++++ DATA FOR THE TASK

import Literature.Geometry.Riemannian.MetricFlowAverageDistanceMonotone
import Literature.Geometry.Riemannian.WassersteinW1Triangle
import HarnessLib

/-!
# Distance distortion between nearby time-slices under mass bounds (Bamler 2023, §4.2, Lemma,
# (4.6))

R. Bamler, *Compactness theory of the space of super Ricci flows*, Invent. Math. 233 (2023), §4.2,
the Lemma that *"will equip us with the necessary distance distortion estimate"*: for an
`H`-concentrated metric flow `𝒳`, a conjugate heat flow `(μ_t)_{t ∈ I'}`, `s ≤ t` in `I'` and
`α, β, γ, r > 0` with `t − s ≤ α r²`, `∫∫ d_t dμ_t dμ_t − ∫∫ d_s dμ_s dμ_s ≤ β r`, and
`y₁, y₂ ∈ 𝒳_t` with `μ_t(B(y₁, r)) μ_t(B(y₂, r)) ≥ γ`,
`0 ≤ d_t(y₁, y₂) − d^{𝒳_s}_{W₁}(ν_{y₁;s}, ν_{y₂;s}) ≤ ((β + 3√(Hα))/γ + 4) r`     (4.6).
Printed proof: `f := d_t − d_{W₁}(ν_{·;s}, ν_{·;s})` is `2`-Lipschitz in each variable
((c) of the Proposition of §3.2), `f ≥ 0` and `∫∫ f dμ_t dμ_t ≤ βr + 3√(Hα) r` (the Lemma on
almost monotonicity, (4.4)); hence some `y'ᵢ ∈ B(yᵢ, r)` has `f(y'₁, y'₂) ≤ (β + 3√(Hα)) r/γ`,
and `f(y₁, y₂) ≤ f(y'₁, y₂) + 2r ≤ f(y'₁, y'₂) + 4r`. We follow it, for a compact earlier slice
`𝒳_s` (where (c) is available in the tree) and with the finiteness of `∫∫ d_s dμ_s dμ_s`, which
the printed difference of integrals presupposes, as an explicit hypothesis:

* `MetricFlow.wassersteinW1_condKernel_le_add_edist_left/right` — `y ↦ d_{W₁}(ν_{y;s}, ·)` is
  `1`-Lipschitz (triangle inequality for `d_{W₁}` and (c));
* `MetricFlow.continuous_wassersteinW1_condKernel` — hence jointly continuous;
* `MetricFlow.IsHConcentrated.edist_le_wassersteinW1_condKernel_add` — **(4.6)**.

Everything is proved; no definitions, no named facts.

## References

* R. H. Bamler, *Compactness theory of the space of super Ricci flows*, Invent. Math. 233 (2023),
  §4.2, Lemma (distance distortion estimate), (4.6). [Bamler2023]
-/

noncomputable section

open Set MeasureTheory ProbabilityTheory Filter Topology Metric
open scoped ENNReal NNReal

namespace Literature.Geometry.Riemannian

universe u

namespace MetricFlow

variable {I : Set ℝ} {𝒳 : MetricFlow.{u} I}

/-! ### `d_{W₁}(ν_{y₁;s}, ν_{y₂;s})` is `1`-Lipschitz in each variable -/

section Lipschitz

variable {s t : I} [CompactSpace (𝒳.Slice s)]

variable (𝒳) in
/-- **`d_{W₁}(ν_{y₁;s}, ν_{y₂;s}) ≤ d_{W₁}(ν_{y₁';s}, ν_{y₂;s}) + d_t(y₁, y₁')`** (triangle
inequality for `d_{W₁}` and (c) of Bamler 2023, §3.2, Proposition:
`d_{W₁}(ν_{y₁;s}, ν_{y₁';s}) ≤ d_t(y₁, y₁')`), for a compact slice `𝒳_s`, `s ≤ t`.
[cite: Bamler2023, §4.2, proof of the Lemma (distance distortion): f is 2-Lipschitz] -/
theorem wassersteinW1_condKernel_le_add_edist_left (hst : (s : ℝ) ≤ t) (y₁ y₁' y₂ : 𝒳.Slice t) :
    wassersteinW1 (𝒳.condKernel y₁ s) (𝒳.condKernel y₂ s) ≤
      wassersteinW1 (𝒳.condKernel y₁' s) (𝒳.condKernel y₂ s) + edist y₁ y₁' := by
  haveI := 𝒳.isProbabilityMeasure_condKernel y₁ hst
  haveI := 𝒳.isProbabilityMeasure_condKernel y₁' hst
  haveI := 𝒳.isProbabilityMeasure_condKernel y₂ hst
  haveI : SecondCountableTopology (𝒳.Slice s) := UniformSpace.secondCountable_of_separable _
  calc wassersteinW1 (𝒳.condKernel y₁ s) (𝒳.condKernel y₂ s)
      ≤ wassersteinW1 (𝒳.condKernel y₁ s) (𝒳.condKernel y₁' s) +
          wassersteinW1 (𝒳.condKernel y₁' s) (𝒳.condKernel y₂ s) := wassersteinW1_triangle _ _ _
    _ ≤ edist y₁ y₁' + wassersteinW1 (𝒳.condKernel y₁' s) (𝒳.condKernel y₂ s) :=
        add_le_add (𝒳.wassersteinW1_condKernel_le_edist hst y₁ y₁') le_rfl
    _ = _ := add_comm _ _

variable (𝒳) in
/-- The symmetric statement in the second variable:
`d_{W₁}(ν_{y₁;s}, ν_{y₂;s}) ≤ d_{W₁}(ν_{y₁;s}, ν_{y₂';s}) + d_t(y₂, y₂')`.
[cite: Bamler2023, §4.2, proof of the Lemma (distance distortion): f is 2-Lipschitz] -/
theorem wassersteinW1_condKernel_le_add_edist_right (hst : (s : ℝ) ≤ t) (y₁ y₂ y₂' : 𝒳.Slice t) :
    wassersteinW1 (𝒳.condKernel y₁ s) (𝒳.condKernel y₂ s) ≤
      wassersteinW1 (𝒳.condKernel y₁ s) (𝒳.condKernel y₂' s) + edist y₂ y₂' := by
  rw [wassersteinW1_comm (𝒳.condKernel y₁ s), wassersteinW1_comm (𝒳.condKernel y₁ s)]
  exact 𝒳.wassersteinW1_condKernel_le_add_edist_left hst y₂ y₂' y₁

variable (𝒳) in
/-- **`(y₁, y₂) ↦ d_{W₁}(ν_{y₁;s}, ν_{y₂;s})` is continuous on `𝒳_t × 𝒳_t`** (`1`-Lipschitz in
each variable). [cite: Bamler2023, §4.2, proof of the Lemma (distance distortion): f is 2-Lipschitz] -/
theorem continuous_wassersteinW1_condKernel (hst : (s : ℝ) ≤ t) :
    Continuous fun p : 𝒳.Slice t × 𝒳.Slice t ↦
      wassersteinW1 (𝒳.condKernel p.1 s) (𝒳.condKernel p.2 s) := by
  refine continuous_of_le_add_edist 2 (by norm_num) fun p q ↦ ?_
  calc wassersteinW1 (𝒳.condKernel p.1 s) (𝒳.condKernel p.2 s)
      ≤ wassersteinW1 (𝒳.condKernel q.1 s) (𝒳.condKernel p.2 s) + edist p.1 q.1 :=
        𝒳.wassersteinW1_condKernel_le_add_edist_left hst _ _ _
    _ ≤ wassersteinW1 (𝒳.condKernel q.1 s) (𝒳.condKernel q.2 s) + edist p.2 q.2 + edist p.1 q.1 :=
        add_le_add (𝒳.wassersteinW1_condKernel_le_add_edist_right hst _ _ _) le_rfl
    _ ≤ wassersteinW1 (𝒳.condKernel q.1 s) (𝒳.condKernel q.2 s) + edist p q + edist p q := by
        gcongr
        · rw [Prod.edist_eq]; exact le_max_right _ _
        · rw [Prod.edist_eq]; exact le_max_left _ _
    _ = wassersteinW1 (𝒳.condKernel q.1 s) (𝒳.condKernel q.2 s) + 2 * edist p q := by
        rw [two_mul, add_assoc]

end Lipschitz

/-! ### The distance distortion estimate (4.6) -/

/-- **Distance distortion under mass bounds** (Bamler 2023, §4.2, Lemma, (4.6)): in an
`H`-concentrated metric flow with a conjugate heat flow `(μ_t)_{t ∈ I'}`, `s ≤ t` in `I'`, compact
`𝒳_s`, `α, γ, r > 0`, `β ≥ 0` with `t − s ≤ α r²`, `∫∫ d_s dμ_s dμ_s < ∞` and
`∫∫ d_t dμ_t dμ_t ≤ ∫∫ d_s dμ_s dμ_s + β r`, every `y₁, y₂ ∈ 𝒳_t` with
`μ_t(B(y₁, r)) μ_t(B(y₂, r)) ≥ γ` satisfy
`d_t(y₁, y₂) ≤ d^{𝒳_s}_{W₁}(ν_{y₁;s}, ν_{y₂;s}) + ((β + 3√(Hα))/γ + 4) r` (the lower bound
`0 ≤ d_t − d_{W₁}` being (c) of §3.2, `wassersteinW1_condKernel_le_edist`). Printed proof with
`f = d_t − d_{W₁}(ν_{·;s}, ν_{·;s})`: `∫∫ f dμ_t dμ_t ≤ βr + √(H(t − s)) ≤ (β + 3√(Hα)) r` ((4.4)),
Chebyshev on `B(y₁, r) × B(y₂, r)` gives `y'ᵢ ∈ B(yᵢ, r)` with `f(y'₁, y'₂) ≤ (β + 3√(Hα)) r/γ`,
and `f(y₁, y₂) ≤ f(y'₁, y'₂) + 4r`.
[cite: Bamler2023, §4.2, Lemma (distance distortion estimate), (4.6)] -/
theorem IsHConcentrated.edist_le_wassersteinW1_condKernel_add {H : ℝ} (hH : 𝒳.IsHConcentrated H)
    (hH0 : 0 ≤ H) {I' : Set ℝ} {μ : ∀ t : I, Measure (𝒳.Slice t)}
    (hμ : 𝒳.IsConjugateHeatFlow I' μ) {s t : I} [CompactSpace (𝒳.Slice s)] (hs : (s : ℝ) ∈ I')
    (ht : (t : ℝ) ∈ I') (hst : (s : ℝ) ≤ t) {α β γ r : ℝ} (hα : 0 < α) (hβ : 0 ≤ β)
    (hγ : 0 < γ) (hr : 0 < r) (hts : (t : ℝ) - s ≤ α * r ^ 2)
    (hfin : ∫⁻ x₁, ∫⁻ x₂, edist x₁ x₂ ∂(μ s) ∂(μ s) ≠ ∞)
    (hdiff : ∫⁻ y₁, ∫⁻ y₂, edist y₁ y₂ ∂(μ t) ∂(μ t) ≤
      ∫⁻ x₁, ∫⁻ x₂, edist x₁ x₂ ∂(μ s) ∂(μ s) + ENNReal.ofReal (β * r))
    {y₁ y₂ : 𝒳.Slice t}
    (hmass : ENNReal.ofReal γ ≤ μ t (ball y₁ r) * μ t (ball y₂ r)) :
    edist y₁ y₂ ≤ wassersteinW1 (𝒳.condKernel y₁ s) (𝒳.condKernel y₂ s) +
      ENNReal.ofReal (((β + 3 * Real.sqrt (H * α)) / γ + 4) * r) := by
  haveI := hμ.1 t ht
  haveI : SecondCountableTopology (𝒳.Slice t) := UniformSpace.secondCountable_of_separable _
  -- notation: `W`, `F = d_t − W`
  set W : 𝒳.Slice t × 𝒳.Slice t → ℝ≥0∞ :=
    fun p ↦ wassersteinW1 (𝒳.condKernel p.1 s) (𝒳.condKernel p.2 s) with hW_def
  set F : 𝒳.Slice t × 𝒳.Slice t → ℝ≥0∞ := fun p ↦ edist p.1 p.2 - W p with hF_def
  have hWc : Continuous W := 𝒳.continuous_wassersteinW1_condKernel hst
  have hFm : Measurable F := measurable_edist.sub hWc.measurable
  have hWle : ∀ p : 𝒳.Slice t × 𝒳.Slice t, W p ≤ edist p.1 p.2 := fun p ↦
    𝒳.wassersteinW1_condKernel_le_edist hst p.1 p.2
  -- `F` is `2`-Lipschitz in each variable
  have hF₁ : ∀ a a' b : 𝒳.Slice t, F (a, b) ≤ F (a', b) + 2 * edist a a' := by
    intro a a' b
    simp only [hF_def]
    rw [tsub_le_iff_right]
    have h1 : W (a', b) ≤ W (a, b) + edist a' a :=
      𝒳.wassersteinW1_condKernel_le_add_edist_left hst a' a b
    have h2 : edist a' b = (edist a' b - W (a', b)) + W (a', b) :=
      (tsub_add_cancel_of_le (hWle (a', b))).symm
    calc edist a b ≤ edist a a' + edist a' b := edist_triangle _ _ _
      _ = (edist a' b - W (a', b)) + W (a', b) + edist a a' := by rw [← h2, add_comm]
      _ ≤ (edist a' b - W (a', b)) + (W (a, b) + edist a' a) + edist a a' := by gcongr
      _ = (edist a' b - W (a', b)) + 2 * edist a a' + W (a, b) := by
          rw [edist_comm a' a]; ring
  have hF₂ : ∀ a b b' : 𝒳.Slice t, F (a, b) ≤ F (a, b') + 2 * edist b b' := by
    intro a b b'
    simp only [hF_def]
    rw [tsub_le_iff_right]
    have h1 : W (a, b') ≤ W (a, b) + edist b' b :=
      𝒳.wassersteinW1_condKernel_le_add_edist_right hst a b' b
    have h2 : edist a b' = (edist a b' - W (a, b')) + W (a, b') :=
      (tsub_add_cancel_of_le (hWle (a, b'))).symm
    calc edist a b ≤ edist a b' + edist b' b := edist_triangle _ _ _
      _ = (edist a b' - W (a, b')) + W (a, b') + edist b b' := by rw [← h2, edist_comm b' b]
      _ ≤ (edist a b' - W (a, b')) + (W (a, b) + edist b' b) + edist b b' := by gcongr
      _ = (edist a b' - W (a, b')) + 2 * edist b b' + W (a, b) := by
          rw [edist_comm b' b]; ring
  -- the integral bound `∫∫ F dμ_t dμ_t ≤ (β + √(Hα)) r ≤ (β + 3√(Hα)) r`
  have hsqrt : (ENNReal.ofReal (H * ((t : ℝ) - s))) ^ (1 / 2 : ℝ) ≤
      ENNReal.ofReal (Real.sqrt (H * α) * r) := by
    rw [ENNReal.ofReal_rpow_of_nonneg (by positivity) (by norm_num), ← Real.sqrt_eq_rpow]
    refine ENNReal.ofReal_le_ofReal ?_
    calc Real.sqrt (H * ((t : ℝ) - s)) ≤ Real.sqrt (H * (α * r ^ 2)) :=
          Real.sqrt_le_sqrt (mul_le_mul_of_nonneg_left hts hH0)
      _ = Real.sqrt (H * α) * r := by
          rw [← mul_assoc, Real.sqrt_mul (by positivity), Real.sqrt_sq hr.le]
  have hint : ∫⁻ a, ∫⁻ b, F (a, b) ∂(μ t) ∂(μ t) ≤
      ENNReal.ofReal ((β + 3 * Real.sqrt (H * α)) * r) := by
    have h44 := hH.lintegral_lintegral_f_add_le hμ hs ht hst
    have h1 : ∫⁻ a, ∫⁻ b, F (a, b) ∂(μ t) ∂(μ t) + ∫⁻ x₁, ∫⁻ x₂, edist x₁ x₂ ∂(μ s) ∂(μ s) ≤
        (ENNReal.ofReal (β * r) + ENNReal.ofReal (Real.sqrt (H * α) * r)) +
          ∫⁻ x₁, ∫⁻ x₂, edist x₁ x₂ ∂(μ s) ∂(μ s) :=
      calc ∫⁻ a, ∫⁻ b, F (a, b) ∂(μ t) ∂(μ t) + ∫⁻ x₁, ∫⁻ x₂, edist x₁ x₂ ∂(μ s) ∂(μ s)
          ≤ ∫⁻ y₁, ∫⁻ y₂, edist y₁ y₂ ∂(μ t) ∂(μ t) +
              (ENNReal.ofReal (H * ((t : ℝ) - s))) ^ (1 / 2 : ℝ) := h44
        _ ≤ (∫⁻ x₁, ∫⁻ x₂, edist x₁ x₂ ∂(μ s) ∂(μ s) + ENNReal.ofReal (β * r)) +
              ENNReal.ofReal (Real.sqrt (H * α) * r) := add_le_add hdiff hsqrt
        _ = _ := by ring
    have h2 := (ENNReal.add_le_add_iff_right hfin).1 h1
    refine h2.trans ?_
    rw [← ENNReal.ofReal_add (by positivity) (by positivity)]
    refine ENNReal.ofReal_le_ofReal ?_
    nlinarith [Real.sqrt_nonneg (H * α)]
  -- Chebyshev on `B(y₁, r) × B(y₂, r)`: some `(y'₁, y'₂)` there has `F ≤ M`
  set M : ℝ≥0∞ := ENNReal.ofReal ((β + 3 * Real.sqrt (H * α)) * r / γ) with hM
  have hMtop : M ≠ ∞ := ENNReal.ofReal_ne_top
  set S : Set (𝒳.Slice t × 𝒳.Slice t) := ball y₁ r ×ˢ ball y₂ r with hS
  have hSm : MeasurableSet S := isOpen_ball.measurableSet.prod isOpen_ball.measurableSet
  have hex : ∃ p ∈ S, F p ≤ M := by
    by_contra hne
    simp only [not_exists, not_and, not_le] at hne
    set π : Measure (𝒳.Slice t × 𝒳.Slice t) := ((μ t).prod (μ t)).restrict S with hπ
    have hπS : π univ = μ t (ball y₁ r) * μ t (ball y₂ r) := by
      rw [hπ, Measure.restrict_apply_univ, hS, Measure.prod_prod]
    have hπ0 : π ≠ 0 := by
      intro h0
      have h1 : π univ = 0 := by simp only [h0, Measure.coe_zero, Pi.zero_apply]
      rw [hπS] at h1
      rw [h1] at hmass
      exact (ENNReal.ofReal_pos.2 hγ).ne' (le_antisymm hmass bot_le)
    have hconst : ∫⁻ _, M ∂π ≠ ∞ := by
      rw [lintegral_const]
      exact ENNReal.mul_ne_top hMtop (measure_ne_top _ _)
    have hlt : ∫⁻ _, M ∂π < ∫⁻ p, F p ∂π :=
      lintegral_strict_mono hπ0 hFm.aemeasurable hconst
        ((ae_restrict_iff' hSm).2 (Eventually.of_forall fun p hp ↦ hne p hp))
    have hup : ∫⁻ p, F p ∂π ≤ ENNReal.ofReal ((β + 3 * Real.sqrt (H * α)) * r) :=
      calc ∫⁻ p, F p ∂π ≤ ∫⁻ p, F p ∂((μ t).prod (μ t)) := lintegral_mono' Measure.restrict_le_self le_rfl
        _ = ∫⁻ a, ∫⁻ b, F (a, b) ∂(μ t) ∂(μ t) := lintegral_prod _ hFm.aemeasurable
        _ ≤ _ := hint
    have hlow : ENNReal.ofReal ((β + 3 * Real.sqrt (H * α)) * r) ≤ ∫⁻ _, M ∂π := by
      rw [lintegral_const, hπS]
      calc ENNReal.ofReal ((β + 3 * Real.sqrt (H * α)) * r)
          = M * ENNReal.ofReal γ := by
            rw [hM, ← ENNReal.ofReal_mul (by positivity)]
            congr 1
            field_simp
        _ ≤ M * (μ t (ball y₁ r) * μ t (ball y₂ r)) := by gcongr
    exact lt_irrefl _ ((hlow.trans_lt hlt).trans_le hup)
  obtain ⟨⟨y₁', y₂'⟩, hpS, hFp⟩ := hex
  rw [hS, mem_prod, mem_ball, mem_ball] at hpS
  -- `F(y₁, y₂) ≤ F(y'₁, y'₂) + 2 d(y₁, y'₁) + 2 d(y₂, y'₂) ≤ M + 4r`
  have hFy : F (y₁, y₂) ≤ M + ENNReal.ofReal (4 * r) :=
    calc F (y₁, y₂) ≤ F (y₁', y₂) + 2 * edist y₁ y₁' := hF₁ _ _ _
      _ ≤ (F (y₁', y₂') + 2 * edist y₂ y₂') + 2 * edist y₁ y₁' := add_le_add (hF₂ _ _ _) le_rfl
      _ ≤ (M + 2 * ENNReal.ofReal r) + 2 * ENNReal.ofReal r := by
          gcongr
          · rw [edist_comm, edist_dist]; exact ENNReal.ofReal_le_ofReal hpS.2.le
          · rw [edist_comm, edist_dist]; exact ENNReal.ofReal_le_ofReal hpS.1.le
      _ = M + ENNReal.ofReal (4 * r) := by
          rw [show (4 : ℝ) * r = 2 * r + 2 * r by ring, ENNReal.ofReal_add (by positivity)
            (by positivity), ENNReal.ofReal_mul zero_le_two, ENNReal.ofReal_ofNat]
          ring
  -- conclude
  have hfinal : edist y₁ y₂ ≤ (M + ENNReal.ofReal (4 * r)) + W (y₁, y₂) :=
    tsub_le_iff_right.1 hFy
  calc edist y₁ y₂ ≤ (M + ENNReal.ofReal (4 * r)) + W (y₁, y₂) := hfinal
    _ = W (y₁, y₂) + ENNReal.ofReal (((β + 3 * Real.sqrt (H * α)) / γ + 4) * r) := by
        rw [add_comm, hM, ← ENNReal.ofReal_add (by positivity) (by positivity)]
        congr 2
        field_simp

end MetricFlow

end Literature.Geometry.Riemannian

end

++++++++

• [INSTRUCTIONS FOR THE TASK]:
Beginning with the very first line of the material above, give each line again exactly, ending with the line that contains "almost monotonicity, (4.4));".

• [SOLVED EXERCISE]:
import Literature.Geometry.Riemannian.MetricFlowAverageDistanceMonotone
import Literature.Geometry.Riemannian.WassersteinW1Triangle
import HarnessLib

/-!
# Distance distortion between nearby time-slices under mass bounds (Bamler 2023, §4.2, Lemma,
# (4.6))

R. Bamler, *Compactness theory of the space of super Ricci flows*, Invent. Math. 233 (2023), §4.2,
the Lemma that *"will equip us with the necessary distance distortion estimate"*: for an
`H`-concentrated metric flow `𝒳`, a conjugate heat flow `(μ_t)_{t ∈ I'}`, `s ≤ t` in `I'` and
`α, β, γ, r > 0` with `t − s ≤ α r²`, `∫∫ d_t dμ_t dμ_t − ∫∫ d_s dμ_s dμ_s ≤ β r`, and
`y₁, y₂ ∈ 𝒳_t` with `μ_t(B(y₁, r)) μ_t(B(y₂, r)) ≥ γ`,
`0 ≤ d_t(y₁, y₂) − d^{𝒳_s}_{W₁}(ν_{y₁;s}, ν_{y₂;s}) ≤ ((β + 3√(Hα))/γ + 4) r`     (4.6).
Printed proof: `f := d_t − d_{W₁}(ν_{·;s}, ν_{·;s})` is `2`-Lipschitz in each variable
((c) of the Proposition of §3.2), `f ≥ 0` and `∫∫ f dμ_t dμ_t ≤ βr + 3√(Hα) r` (the Lemma on
almost monotonicity, (4.4)); hence some `y'ᵢ ∈ B(yᵢ, r)` has `f(y'₁, y'₂) ≤ (β + 3√(Hα)) r/γ`,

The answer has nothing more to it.